Poincaré recurrence is for finite-dimensional bounded dynamical systems only. Already a single hydrogen atom violates both assumptions, let alone the universe.
I was just assuming it holds for the sake of @Auto-Didact's argument, and trying to argue that it's irrelevant as a way to rule out unitary QM holding exactly.

A. Neumaier
2019 Award
I was just assuming it holds for the sake of @Auto-Didact's argument, and trying to argue that it's irrelevant as a way to rule out unitary QM holding exactly.
The real problem with decoherence alone is that the standard axioms of QM provide no relationship at all between the state vector of the universe and the state vector of a subsystem. But experimental predictions are always made with fairly small subsystems of the universe

Why do you define the "measurement problem" this way?
The measurement problem is essentially why the Born rule (describing irreversible measurements) exists in addition to unitary evolution (describing reversible non-measurements).
I think most people consider it to be something different; it just needs to describe our universe. What unitary QM predicts, at least considering the other assumptions of Poincaré recurrence (maybe finite dimensionality) is that eventually recoherance will happen. You seem to be a priori ruling that out.
Not me, but orthodox QM. The theory of QM = unitary evolution AND the Born Rule; the fact that they BOTH lay claim to describing Nature is the entire problem with QM, because they are mathematically deeply inconsistent with each other. This just means that we cannot find (or it is impossible to find) a single particular theory from pure mathematics which can simultaneously naturally describe both concepts.

If QM was just unitary evolution, no one would even give QM foundations a second thought and vanhees would be completely correct in his criticism about discussing QM foundations.
Can you point to a theorem proving a recurrence theorem in the quantum case?
https://journals.aps.org/pra/abstract/10.1103/PhysRevA.18.2379The proof is a single page.

A. Neumaier
2019 Award
The theory of QM = unitary evolution AND the Born Rule; the fact that they BOTH lay claim to describing Nature is the entire problem with QM, because they are mathematically deeply inconsistent with each other.
I don't see any direct inconsistency. unitary evolution is claimed for an isolated system only, and the Born rule for a measurement only (during which the system measured is surely not isolated).
Can you point to a theorem proving a recurrence theorem in the quantum case?
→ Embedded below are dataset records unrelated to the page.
import Literature.AlgebraicGeometry.Resolution.AlterationsNormalFormBlowupFormal
import Literature.AlgebraicGeometry.Resolution.PowerSeriesRegularLocal
import Literature.AlgebraicGeometry.Resolution.NodalPowRingSingularLocus
import Literature.AlgebraicGeometry.Resolution.NagataCriterion
import HarnessLib

/-!
# The singular locus of the formal model `k⟦u, v, t₁, …, t_m⟧/(uv - t₁ ⋯ t_s)` of de Jong 4.25 (ii)

Topic: `Literature/AlgebraicGeometry/Resolution`. The commutative algebra behind the first
sentence of the proof of de Jong 1996, Claim 4.27 ("Since `E` is smooth, its ideal in the rings
of (ii) is given by `(u, v, t₁, t₂)` after renumbering", p. 75) and behind 3.5 ("`Sing(X)` has
pure codimension three in `X`", p. 64): **the singular locus of
`A = k⟦u, v, t₁, …, t_m⟧/(uv - t₁ ⋯ t_s)` (`DeJong1996.NodalFamilyRing k m s`, `2 ≤ s ≤ m`) is the
union of the `V(𝔭_{ab})`, `𝔭_{ab} = (u, v, t_a, t_b)` (`DeJong1996.nodalCentreIdeal`), `a < b ≤ s`.**
Everything is PROVED, on the tree's power series algebra (`PowerSeriesRegularLocal.lean`: `k⟦X⟧`
is a regular ring, the partial derivatives `MvPowerSeries.pderiv`, the Jacobian necessary
condition `Derivation.apply_mem_comap_of_not_isRegularLocalRing` and the converse
`not_isRegularLocalRing_localization_quotient_of_mem_sq`; `NodalPowRingSingularLocus.lean`:
ideals generated by variables are prime; `NagataCriterion.lean`: the regular locus is stable
under generalization):

* `DeJong1996.pderiv_inl_zero_nodalFamilyRelation` etc. — `∂F/∂u = v`, `∂F/∂v = u`,
  `∂F/∂t_c = -∏_{i≠c, i<s} tᵢ` for `F = uv - t₁ ⋯ t_s`.
* `DeJong1996.nodalCentrePreimage` — the ideal `𝔓_{ab} = (u, v, t_a, t_b)` of `k⟦u, v, t⟧`; it is
  prime, contains `F` in its square (for `a ≠ b < s`), and maps onto / pulls back from `𝔭_{ab}`
  (`map_mk_nodalCentrePreimage`, `comap_mk_nodalCentreIdeal`); so `𝔭_{ab}` is prime
  (`isPrime_nodalCentreIdeal`) and determines `{a, b}` (`eq_of_nodalCentreIdeal_le`:
  `𝔭_{ab} ≤ 𝔭_{a'b'}` with `a < b`, `a' < b'` forces `(a, b) = (a', b')`).
* `DeJong1996.not_isRegularLocalRing_of_nodalCentreIdeal_le` — **`V(𝔭_{ab}) ⊆ Sing(A)`**:
  `0 ≠ F ∈ 𝔓_{ab}²`, so `A_{𝔭_{ab}}` is not regular, and neither is `A_𝔮` for `𝔮 ⊇ 𝔭_{ab}`.
* `DeJong1996.exists_nodalCentreIdeal_le_of_not_isRegularLocalRing` — **`Sing(A) ⊆ ⋃ V(𝔭_{ab})`**:
  if `A_𝔮` is not regular, all partial derivatives of `F` lie in the preimage `Q` of `𝔮`, i.e.
  `u, v ∈ Q` and, for every `c < s`, `∏_{i≠c} tᵢ ∈ Q`; as `s ≥ 2` this puts two distinct
  `t_a, t_b` (`a, b < s`) in `Q`.

## Sources

* A. J. de Jong, *Smoothness, semi-stability and alterations*, Publ. Math. IHÉS 83 (1996):
  3.5 (p. 64), 4.25 (ii) and 4.27 (pp. 75–76). [DeJong1996]
* The Stacks Project, Tag 07PF; H. Matsumura, *Commutative Ring Theory* (1986), Thm. 14.2,
  Thm. 19.3 — through the files quoted above.
-/

noncomputable section

open IsLocalRing MvPowerSeries

namespace Literature.AlgebraicGeometry.Resolution

universe u

namespace DeJong1996

variable (k : Type u) [Field k] (m s : ℕ)

/-! ## Partial derivatives of the relation `F = uv - t₁ ⋯ t_s` -/

/-- `∂F/∂u = v`. [folklore] -/
theorem pderiv_inl_zero_nodalFamilyRelation :
    MvPowerSeries.pderiv (Sum.inl 0) (nodalFamilyRelation k m s) = MvPowerSeries.X (Sum.inl 1) := by
  classical
  rw [nodalFamilyRelation, map_sub, Derivation.leibniz, MvPowerSeries.pderiv_X,
    MvPowerSeries.pderiv_X, if_pos rfl, if_neg (by simp),
    MvPowerSeries.pderiv_prod_X_eq_zero _ _ (fun j _ => Sum.inr_ne_inl)]
  simp
/-- Splitting off the FIRST segment of the staircase (I.2.1) (it moves the highest coordinate in which the endpoints
differ): if `y` and `x` agree in the coordinates `> t`, then `A(Γ_{y,x}) = A(⟨y, y + n_te_t⟩) + A(Γ_{y′,x})` with
`y′ = y` except `y′_t = x_t`, `n_t` = the number of steps in direction `t`. [cite: Balaban1982Higgs1, (2.1) p.608] -/
theorem contourSum_split (A : VecField P 0) (y x : Site P 0) (t : Fin P.d) (hagree : ∀ j : Fin P.d, t < j → y j = x j) :
    contourSum A y x = segSum A y t (x t - y t).val + contourSum A (Function.update y t (x t)) x := by
  unfold contourSum
  rw [← Finset.add_sum_erase _ _ (Finset.mem_univ t),
    ← Finset.add_sum_erase _ (fun i => segSum A (corner (Function.update y t (x t)) x i) i
      (x i - Function.update y t (x t) i).val) (Finset.mem_univ t)]
  have hcorner : corner y x t = y := by
    funext j
    by_cases hj : j ≤ t
    · simp [corner, hj]
    · simp only [corner, hj, if_false]
      exact (hagree j (lt_of_not_ge hj)).symm
  have hzero : (x t - Function.update y t (x t) t).val = 0 := by simp
  rw [hcorner, hzero]
  have hseg0 : segSum A (corner (Function.update y t (x t)) x t) t 0 = 0 := by simp [segSum]
  rw [hseg0, zero_add, add_right_inj]
  refine Finset.sum_congr rfl fun i hi => ?_
  have hit : i ≠ t := (Finset.mem_erase.mp hi).1
  rcases lt_or_gt_of_ne hit with hlt | hgt
  · -- `i < t`: the corners and the lengths agree
    have hc : corner y x i = corner (Function.update y t (x t)) x i := by
      funext j
      by_cases hji : j ≤ i
      · have hjt : j ≠ t := fun h => by subst h; exact absurd hji (not_le.mpr hlt)
        simp [corner, hji, Function.update_of_ne hjt]
      · simp [corner, hji]
    rw [hc, Function.update_of_ne hit]
  · -- `i > t`: both segments are empty
    have h1 : (x i - y i).val = 0 := by rw [hagree i hgt, sub_self, ZMod.val_zero]
    have h2 : (x i - Function.update y t (x t) i).val = 0 := by
      rw [Function.update_of_ne hit, hagree i hgt, sub_self, ZMod.val_zero]
    rw [h1, h2]
    simp [segSum]

/-- **p. 559, the telescoping estimate along the staircase** Γ_{y,x} (I.2.1), by induction over its corners: if the
numbers of steps are `≤ m` in every direction and every bond of the staircase has `|(D_Aφ)(b)| ≤ p`, then from the
corner `t` on, `|U(A(Γ))φ(x) − φ(corner_t)| ≤ t·m·p`. [cite: Balaban1982Higgs2, (2.16) p.559] -/
theorem norm_U_contourSum_cornerN_sub_le (C : ChargeData N) (A : VecField P 0) (φ : ScalarField P 0 N)
    (y x : Site P 0) {m : ℕ} {p : ℝ} (hp : 0 ≤ p) (hn : ∀ t : Fin P.d, (x t - y t).val ≤ m)
    (hD : ∀ (t : Fin P.d) (j : ℕ), j < (x t - y t).val →
      ‖covDiff C A φ ⟨shiftN (cornerN y x (t + 1)) t j, t⟩‖ ≤ p) :
    ∀ t : ℕ, t ≤ P.d →
      ‖C.U (P.mesh 0) (contourSum A (cornerN y x t) x) (φ x) - φ (cornerN y x t)‖ ≤ t * (m * p) := by
  intro t
  induction t with
  | zero =>
    intro _
    simp [cornerN_zero, contourSum_self, ChargeData.U_zero]
  | succ t ih =>
    intro ht
    have ht' : t < P.d := ht
    set τ : Fin P.d := ⟨t, ht'⟩ with hτ
    have hih := ih ht'.le
    -- the corner `t+1` agrees with `x` above `t` and with `y` at `t`
    have hagree : ∀ j : Fin P.d, τ < j → cornerN y x (t + 1) j = x j := by
      intro j hj
      have : ¬ ((j : ℕ) < t + 1) := by
        have h := Fin.lt_def.mp hj; simp only [hτ] at h; omega
      simp [cornerN, this]
    have hct : cornerN y x (t + 1) τ = y τ := by simp [cornerN, hτ]
    have hsplit := contourSum_split A (cornerN y x (t + 1)) x τ hagree
    have hupd : Function.update (cornerN y x (t + 1)) τ (x τ) = cornerN y x t := update_cornerN_succ y x τ
    rw [hupd] at hsplit
    -- the first segment ends at the corner `t`
    have hshift : shiftN (cornerN y x (t + 1)) τ (x τ - cornerN y x (t + 1) τ).val = cornerN y x t := by
      rw [← hupd, shiftN, ZMod.natCast_zmod_val, add_sub_cancel]
    have hseg : ‖C.U (P.mesh 0) (segSum A (cornerN y x (t + 1)) τ (x τ - cornerN y x (t + 1) τ).val)
        (φ (cornerN y x t)) - φ (cornerN y x (t + 1))‖ ≤ m * p := by
      have h := norm_U_segSum_sub_le C A φ (cornerN y x (t + 1)) τ (x τ - cornerN y x (t + 1) τ).val
        (p := p) (fun i hi => hD τ i (by rwa [hct] at hi))
      rw [hshift] at h
      refine h.trans (mul_le_mul_of_nonneg_right ?_ hp)
      rw [hct]
      exact_mod_cast hn τ
    rw [hsplit, ChargeData.U_add, mul_apply_eq_comp]
    have key : C.U (P.mesh 0) (segSum A (cornerN y x (t + 1)) τ (x τ - cornerN y x (t + 1) τ).val)
          (C.U (P.mesh 0) (contourSum A (cornerN y x t) x) (φ x)) - φ (cornerN y x (t + 1))
        = C.U (P.mesh 0) (segSum A (cornerN y x (t + 1)) τ (x τ - cornerN y x (t + 1) τ).val)
            (C.U (P.mesh 0) (contourSum A (cornerN y x t) x) (φ x) - φ (cornerN y x t))
          + (C.U (P.mesh 0) (segSum A (cornerN y x (t + 1)) τ (x τ - cornerN y x (t + 1) τ).val)
              (φ (cornerN y x t)) - φ (cornerN y x (t + 1))) := by
      rw [map_sub]; abel
    rw [key]
    refine (norm_add_le _ _).trans ?_
    rw [norm_U_apply]
    push_cast
    nlinarith [hih, hseg]
import Literature.Analysis.FluidPDE.TypeIAncientMild
import HarnessLib

/-!
# Route `LerayQuarterDissipation`, crux `FiniteDissipationLiouville` (stmt-NavierStokesRegularity-22144)
  — the scaled dissipation `E(r) = r⁻¹ ∬_{Q_r} |∇w|²` is bounded on the stratum by `2K⁺`

`--supports stmt-NavierStokesRegularity-22144` (helper; companion of `…ScaledLThree.lean`). For a
field whose slices obey Leray's quarter-rate dissipation law `∫‖∇w(s)‖² ≤ K/√(−s)` (`s < 0`), the
Caffarelli–Kohn–Nirenberg scaled dissipation on every backward cylinder at the apex is bounded
independently of the scale: `∫_{−r²}^{0} ∫_{B(0,r)} ‖∇w‖² ≤ ∫_{−r²}^{0} K⁺/√(−t) dt = 2K⁺ r`
(`lintegral_cylinder_fderiv_sq_le`). Together with the scaled `L³` bound of `…ScaledLThree.lean`
this records that on the finite-dissipation stratum the two scale-invariant quantities
`C(r)`, `E(r)` of the ε-regularity theory are uniformly bounded (`≲ (K⁺)^{3/2}`, `≤ 2K⁺`), the
legality statement used by the route's refuter and the crux's disprover. No Navier–Stokes content
beyond the hypothesis; no summit is proved.
-/

noncomputable section

open Set MeasureTheory Filter Topology Function Metric Real
open scoped ENNReal NNReal

namespace Summit.NavierStokesRegularity.NavierStokesRegularity.Theorems.FiniteDissipationLiouville.Birth

-- the problem-side namespace duplicates `NavierStokesRegularity` by design (summit = problem)
set_option linter.dupNamespace false

/-- `∫_{(−r², 0)} (−t)^{-1/2} dt = 2 r` for `r > 0`. -/
theorem integral_Ioo_neg_rpow_half {r : ℝ} (hr : 0 < r) :
    ∫ t in Ioo (-(r ^ 2)) 0, (-t) ^ (-(1 / 2 : ℝ)) = 2 * r := by
  have hr2 : -(r ^ 2) ≤ 0 := by nlinarith
  rw [← integral_Ioc_eq_integral_Ioo, ← intervalIntegral.integral_of_le hr2]
  have h := intervalIntegral.integral_comp_sub_left (fun x : ℝ => x ^ (-(1 / 2 : ℝ))) (0 : ℝ)
    (a := -(r ^ 2)) (b := 0)
  simp only [zero_sub] at h
  rw [h, neg_zero, neg_neg, integral_rpow (Or.inl (by norm_num))]
  have e3 : (-(1 / 2 : ℝ)) + 1 = 1 / 2 := by norm_num
  rw [e3, Real.zero_rpow (by norm_num), sub_zero]
  have hq : (r ^ 2) ^ (1 / 2 : ℝ) = r := by
    rw [← Real.sqrt_eq_rpow, Real.sqrt_sq hr.le]
  rw [hq]
  ring

/-- **Scaled dissipation on the stratum: `∬_{Q_r(0,0)} ‖∇w‖² ≤ 2 K⁺ r`.** If the slices of `w`
obey `∫ ‖∇w(s)‖ₑ² ≤ K/√(−s)` for all `s < 0`, then for every `r > 0`,
`∫_{t∈(−r²,0)} ∫_{B(0,r)} ‖fderiv ℝ (w t) x‖ₑ² ≤ 2 (max K 0) r` (lintegral form; the ball may be
replaced by all of `ℝ³`). -/
theorem lintegral_cylinder_fderiv_sq_le {K : ℝ}
    {w : ℝ → EuclideanSpace ℝ (Fin 3) → EuclideanSpace ℝ (Fin 3)}
    (hD : ∀ s : ℝ, s < 0 → ∫⁻ x, ‖fderiv ℝ (w s) x‖ₑ ^ 2 ≤ ENNReal.ofReal (K / Real.sqrt (-s)))
    {r : ℝ} (hr : 0 < r) :
    ∫⁻ t in Ioo (-(r ^ 2)) 0, ∫⁻ x in Metric.ball (0 : EuclideanSpace ℝ (Fin 3)) r,
        ‖fderiv ℝ (w t) x‖ₑ ^ 2 ≤ ENNReal.ofReal (2 * max K 0 * r) := by
  set Kp : ℝ := max K 0 with hKp
  have hKp0 : 0 ≤ Kp := le_max_right _ _
  have hslice : ∀ t ∈ Ioo (-(r ^ 2)) (0 : ℝ),
      ∫⁻ x in Metric.ball (0 : EuclideanSpace ℝ (Fin 3)) r, ‖fderiv ℝ (w t) x‖ₑ ^ 2 ≤
        ENNReal.ofReal (Kp * (-t) ^ (-(1 / 2 : ℝ))) := by
    intro t ht
    have hnt : 0 < -t := neg_pos.2 ht.2
    refine (setLIntegral_le_lintegral _ _).trans ((hD t ht.2).trans (ENNReal.ofReal_le_ofReal ?_))
    rw [Real.sqrt_eq_rpow, div_eq_mul_inv, ← Real.rpow_neg hnt.le]
    exact mul_le_mul_of_nonneg_right (le_max_left _ _) (Real.rpow_nonneg hnt.le _)
  have hint : IntegrableOn (fun t : ℝ => (-t) ^ (-(1 / 2 : ℝ))) (Ioo (-(r ^ 2)) 0) := by
    have hII : IntervalIntegrable (fun x : ℝ => x ^ (-(1 / 2 : ℝ))) volume (0 - -(r ^ 2)) (0 - 0) :=
      intervalIntegral.intervalIntegrable_rpow' (by norm_num)
    have hc := hII.comp_sub_left 0
    simp only [zero_sub, neg_neg, sub_self] at hc
    exact (intervalIntegrable_iff_integrableOn_Ioo_of_le (by nlinarith : -(r ^ 2) ≤ (0 : ℝ))).1 hc
  calc ∫⁻ t in Ioo (-(r ^ 2)) 0, ∫⁻ x in Metric.ball (0 : EuclideanSpace ℝ (Fin 3)) r,
          ‖fderiv ℝ (w t) x‖ₑ ^ 2
      ≤ ∫⁻ t in Ioo (-(r ^ 2)) 0, ENNReal.ofReal (Kp * (-t) ^ (-(1 / 2 : ℝ))) :=
        setLIntegral_mono' measurableSet_Ioo fun t ht => hslice t ht
    _ = ENNReal.ofReal (Kp * (2 * r)) := by
        rw [← ofReal_integral_eq_lintegral_ofReal (hint.const_mul _)]
        · rw [integral_const_mul, integral_Ioo_neg_rpow_half hr]
        · refine ae_restrict_of_forall_mem measurableSet_Ioo fun t ht => ?_
          exact mul_nonneg hKp0 (Real.rpow_nonneg (by linarith [ht.2]) _)
    _ = ENNReal.ofReal (2 * max K 0 * r) := by rw [hKp]; ring_nf

end Summit.NavierStokesRegularity.NavierStokesRegularity.Theorems.FiniteDissipationLiouville.Birth

end
/-!
# The associated (Chow) form of a principal ideal over an ARBITRARY field (LNM 1752 Ch. 3 §4, towards Prop. 4.8)

`Literature/NumberTheory/Transcendental/NesterenkoChowFormHypersurfaceK.lean`. GENERIC-FIELD PORT of
the tree's `NesterenkoChowFormHypersurface.lean` (hard-wired to `ℚ[x̲]`), for the generic objects
`NesterenkoK.elimIdeal`, `NesterenkoK.chowForm` (`NesterenkoElimIdealPrime.lean`,
`NesterenkoEliminationK.lean`): if `P ∈ K[x₀, …, x_m]` (`K` any field) is homogeneous of degree
`d ≥ 1` and `U = (u_{ij})`, `0 ≤ i < m`, `0 ≤ j ≤ m`, is the generic `m × (m+1)` matrix, let
`Δ_j = (−1)^j det U^{(j)}` be its signed maximal minors, so that `∑_j u_{ij} Δ_j = 0` for every
`i`. Then the ideal `Ī(m)` of Definition 4.3 for `I = (P)` is

  `Ī(m) = (P(Δ_0, …, Δ_m))`  (`NesterenkoK.elimIdeal_span_singleton`),

so that the associated form of `(P)` (Prop. 4.4 / Def. 4.5) is `F = P(Δ_0, …, Δ_m)` up to a
non-zero factor in `K` (`NesterenkoK.chowForm_span_singleton`). This classical description of the
Chow form of a hypersurface is the algebraic input of [Nes10, Prop. 1.3] = LNM 1752 Ch. 3 Prop. 4.8
(deg (P) = deg P, `|I(ω̄)|` versus `‖P‖_ω̄`), needed over `K = ℂ(z)` in Ch. 10 §2 (Thm 2.1 ⇐
Thm 2.2 "Applying Proposition 4.8 … to the ideal `I = (P)`", p. 153). The ring-generic linear
algebra of the `ℚ` file (`Nesterenko.maxMinor`, `consMatrix`, `det_consMatrix`,
`sum_mul_maxMinor`, `maxMinor_mul_eq`, `shiftVar`, …) is reused, not repeated; the `K`-dependent
part (the generic matrices `gMinor K`, `gCof K`, `genDelta K`, `genMatUX K`, `xVec K`, and
`hyperChow`) is the `ℚ` text with `ℚ ↦ K`:

* `isUnit_of_forall_dvd_gMinor`: the maximal minors of a generic matrix have no common
  non-unit divisor (induction on the size via a column expansion and `∂/∂u_{i0}`);
* `dvd_of_forall_dvd_mul_maxMinor_pow`: `F ∣ G Δ_j^M` for all `j` implies `F ∣ G`;
* `hyperChow P = P(Δ)`, `hyperChow_mem_elimIdeal`, `hyperChow_dvd_of_mem_elimIdeal`,
  `elimIdeal_span_singleton`, `chowForm_span_singleton`.

## References

* [NesterenkoPhilippon2001] Yu. V. Nesterenko, P. Philippon (eds.), *Introduction to Algebraic
  Independence Theory*, LNM 1752, Springer 2001, Ch. 3 §4, Def. 4.3, Prop. 4.4, Prop. 4.8 (p. 40).
* [Nes10] Yu. V. Nesterenko, Proc. Steklov Inst. Math. 218 (1997) 294–331, Prop. 1.3.
-/

noncomputable section

open MvPolynomial Matrix

namespace Literature.NumberTheory.Transcendental

namespace NesterenkoK

/-! ### Signed maximal minors of an `m × (m+1)` matrix and the Cramer identities -/


/-! ### The maximal minors of a generic matrix have no common divisor -/

section Generic

variable {K : Type*} [Field K]

variable (K) in
/-- The unsigned maximal minors `det U^{(j)}` of the generic `k × (k+1)` matrix `U = (u_{ij})`
over `K` (entries the variables `(i, j)` of `(MvPolynomial (Fin k × Fin (k + 1)) K) = K[u_{ij}]`). [folklore] -/
def gMinor (k : ℕ) (j : Fin (k + 1)) : (MvPolynomial (Fin k × Fin (k + 1)) K) :=
  ((mvPolynomialX (Fin k) (Fin (k + 1)) K).submatrix id j.succAbove).det

/-- Signed versus unsigned maximal minors of the generic matrix. [folklore] -/
theorem maxMinor_mvPolynomialX (k : ℕ) (j : Fin (k + 1)) :
    Nesterenko.maxMinor (mvPolynomialX (Fin k) (Fin (k + 1)) K) j = (-1) ^ (j : ℕ) * gMinor K k j := rfl

/-- `det U^{(j)}` is the generic `k × k` determinant with its variables renamed. [folklore] -/
theorem gMinor_eq_rename (k : ℕ) (j : Fin (k + 1)) :
    gMinor K k j = rename (fun ab : Fin k × Fin k => (ab.1, j.succAbove ab.2))
      (mvPolynomialX (Fin k) (Fin k) K).det := by
  rw [gMinor, AlgHom.map_det]
  congr 1
  ext a b
  simp [mvPolynomialX]

/-- The maximal minors of the generic matrix are non-zero. [folklore] -/
theorem gMinor_ne_zero (k : ℕ) (j : Fin (k + 1)) : gMinor K k j ≠ 0 := by
  rw [gMinor_eq_rename]
  refine (map_ne_zero_iff _ (rename_injective _ ?_)).mpr (det_mvPolynomialX_ne_zero _ _)
  intro a b h
  simp only [Prod.mk.injEq] at h
  exact Prod.ext h.1 (Fin.succAbove_right_injective h.2)

/-- In `K[U]` a divisor of a non-zero polynomial not involving a variable does not involve it
either. [folklore] -/
theorem degreeOf_eq_zero_of_dvd {σ : Type*} {p q : MvPolynomial σ K} (v : σ) (h : p ∣ q)
    (hq : q ≠ 0) (hv : degreeOf v q = 0) : degreeOf v p = 0 := by
  obtain ⟨r, rfl⟩ := h
  rw [degreeOf_mul_eq (left_ne_zero_of_mul hq) (right_ne_zero_of_mul hq)] at hv
  omega

variable (K) in
/-- The cofactors `C_i = det` of `U` with row `i` and columns `0, 1` deleted (for the generic
`(k+1) × (k+2)` matrix). [folklore] -/
def gCof (k : ℕ) (i : Fin (k + 1)) : (MvPolynomial (Fin (k + 1) × Fin (k + 2)) K) :=
  ((mvPolynomialX (Fin (k + 1)) (Fin (k + 2)) K).submatrix i.succAbove
    (Fin.succ ∘ Fin.succ)).det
Poincaré recurrence is for finite-dimensional bounded dynamical systems only. Already a single hydrogen atom violates both assumptions, let alone the universe.
This proof assumes a Hamiltonian with discrete spectrum, which is a very special situation.
No molecules, no quantum fields - not a good model for the universe....

Even for a Hamiltonian with discrete spectrum, recurrence in the 2-norm (which is proved in the paper quoted) says very little - e.g., it says nothing about how close the mean position of a particle comes to the initial mean position.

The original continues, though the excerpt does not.